Ce matin, il en vient une rare : J'ai extrêmement bien dormi.

C'est peut-être vrai, mais ça, c'est avant que j'ouvre les yeux et qu'un mal de crâne m'assaille.  Je grogne et roule sur le côté, cherchant à tâtons un oreiller pour m'enfouir en-dessous. Je le rabats sur ma tête. Il sent bon le neuf et le café. J'aime bien. 

Bientôt, je vais devoir me lever, parler avec Cinq et affronter une insurmontable et inexplicable gênance, surmonter une gueule de bois et prendre une douche.

Ce programme épuisant de la journée suffit pour me rendormir.


Quand je me réveille pour la seconde fois, c'est pour de bon, enfin j'espère.

Je me redresse en baillant. L'autre côté du lit est froid, le soleil est levé depuis longtemps et filtre à travers les rideaux qui sont tirés sur la baie vitrée.
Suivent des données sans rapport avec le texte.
import Summits.KontsevichZagierPeriods.KontsevichZagierPeriods.Theorems.LinRedNormalFormArrangementNormalFormStubRebaseSimpleZeroTwoInterval
import Summits.KontsevichZagierPeriods.KontsevichZagierPeriods.Theorems.LinRedNormalFormArrangementNormalFormStubRebaseSimpleZeroNestedDiffInterval
import Summits.KontsevichZagierPeriods.KontsevichZagierPeriods.Theorems.LinRedNormalFormArrangementNormalFormStubRebaseSimpleZeroNestedSuper

/-!
# Stub `stub_rebaseSimpleZeroTwo`, part `rebaseSimpleZero_HDiff1_of_HPar1` (crux
`ArrangementNormalForm`, line `janus-bands`) — brick `NestedDiffE1Tools`

The interval normal form `HDiff₁` of the two-fibre rebase (`rebaseSimpleZeroTwo_of_intervalGGset`:
clean nest `A(y) < tᵢ < tⱼ < B(y)` over a literal rational interval `{l < y < u}`, inner letter
constant, outer letter of non-zero `y`-slope, base pole outside the open interval) is to be
reduced to its sub-case `HPar1` (one bound parallel to the letter of its own fibre) by BOX-JANUS
dissections. This brick sets up the bookkeeping:
* `RebaseE1.IsDN` — the datum of `HDiff₁` as a structure, `RebaseE1.HParS` — the hypothesis
  `HPar1` on such data, `RebaseE1.LData` — the fixed letter data;
* `RebaseE1.three_piece` — rule (1a) on a nest `X < tᵢ < tⱼ < Z` by an intermediate section `Y`
  (`X ≤ Y ≤ Z` on the base cell): `[X<tᵢ<tⱼ<Z] = [X<tᵢ<tⱼ<Y] + [X<tᵢ<Y]×[Y<tⱼ<Z] + [Y<tᵢ<tⱼ<Z]`;
* the interval cut `IsDN.good_split` and bounded-integrand convergence `integrableOn_of_abs_le`.
The three uses of the dissection (interior cut, sub- and super-section Janus) are brick
`NestedDiffE1Janus`.

References: M. Kontsevich, D. Zagier, *Periods* (2001), §1.2, rules (1a), (2).
-/

noncomputable section

open Set MeasureTheory MvPolynomial
open Literature.NumberTheory.Transcendental Literature.ModelTheory.ExponentialFields

namespace Summit.KontsevichZagierPeriods.ArrangementNormalForm.JanusBands

namespace RebaseE1

open SeparatePos RebasePos RebaseZero RebaseNest RebaseDiff

variable {m' : ℕ} {i j : Fin 2}

/-! ### Points of the three-space -/

/-- The point with base `y`, fibre `i` at `ti` and fibre `j` at `tj`. -/
def pt (i j : Fin 2) (y ti tj : ℝ) : Fin (0 + 1 + 2) → ℝ :=
  Function.update (Function.update (fun _ => y) (tIdx i) ti) (tIdx j) tj

/-- The base of `pt`. -/
@[simp] theorem yv_pt (y ti tj : ℝ) : yv (pt i j y ti tj) = y := by
  simp only [yv, pt, Function.update_of_ne (yIdx_ne_tIdx j), Function.update_of_ne (yIdx_ne_tIdx i)]

/-- The inner fibre of `pt`. -/
theorem tv_pt_i (hij : i ≠ j) (y ti tj : ℝ) : tv (pt i j y ti tj) i = ti := by
  simp only [tv, pt, Function.update_of_ne (tIdx_injective.ne hij), Function.update_self]

/-- The outer fibre of `pt`. -/
@[simp] theorem tv_pt_j (y ti tj : ℝ) : tv (pt i j y ti tj) j = tj := by
  simp only [tv, pt, Function.update_self]

/-! ### Bounded integrands converge -/

/-- A semialgebraic function bounded on a bounded semialgebraic set is integrable there.
[folklore] -/
theorem integrableOn_of_abs_le {n : ℕ} {D : Set (Fin n → ℝ)} (hD : IsSemialgebraic ℚ D)
    (hbd : Bornology.IsBounded D) {f : (Fin n → ℝ) → ℝ} (hf : IsSemialgebraicFunOn ℚ D f) (C : ℝ)
    (hC : ∀ z ∈ D, |f z| ≤ C) : IntegrableOn f D := by
  have hDm : MeasurableSet D := IsSemialgebraic.measurableSet_holds hD
  have hc : IntegrableOn (fun _ : Fin n → ℝ => C) D := integrableOn_const hbd.measure_lt_top.ne
  refine Integrable.mono' hc (KZ.aestronglyMeasurable_of_isSemialgebraicFunOn hf hDm)
    ((ae_restrict_iff' hDm).2 (Filter.Eventually.of_forall fun z hz => ?_))
  rw [Real.norm_eq_abs]
  exact hC z hz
La chambre est vraiment belle. Sur le mur opposé, il y a un grand dressing et deux portes. En face, un petit bureau, une chaise et un miroir accroché au mur. J'entends des notes de musique provenant de l'extérieur.

Au pied du lit, il y a un peignoir blanc que j'enfile. Ma robe et mes chaussures ne sont plus là. Mes pieds nus s'enfoncent dans le tapis. J'ouvre la première porte. Cinq n'a pas fait les choses à moitié. Elle qui donne sur un immense salon. Le sol est en parquet ciré, le plafond immense sert d'hôte à un lustre magnifique, et comme dans la chambre, une baie vitrée recouvre un mur. 

Il y a d'autres choses évidemment, mais ce qui retient mon attention, c'est le piano à queue derrière lequel est assis Cinq, au fond du salon. Je reste quelques secondes silencieuse, à savourer la mélodie et à le regarder aussi concentré. Puis je lance :

- Je ne savais pas que tu savais jouer du piano.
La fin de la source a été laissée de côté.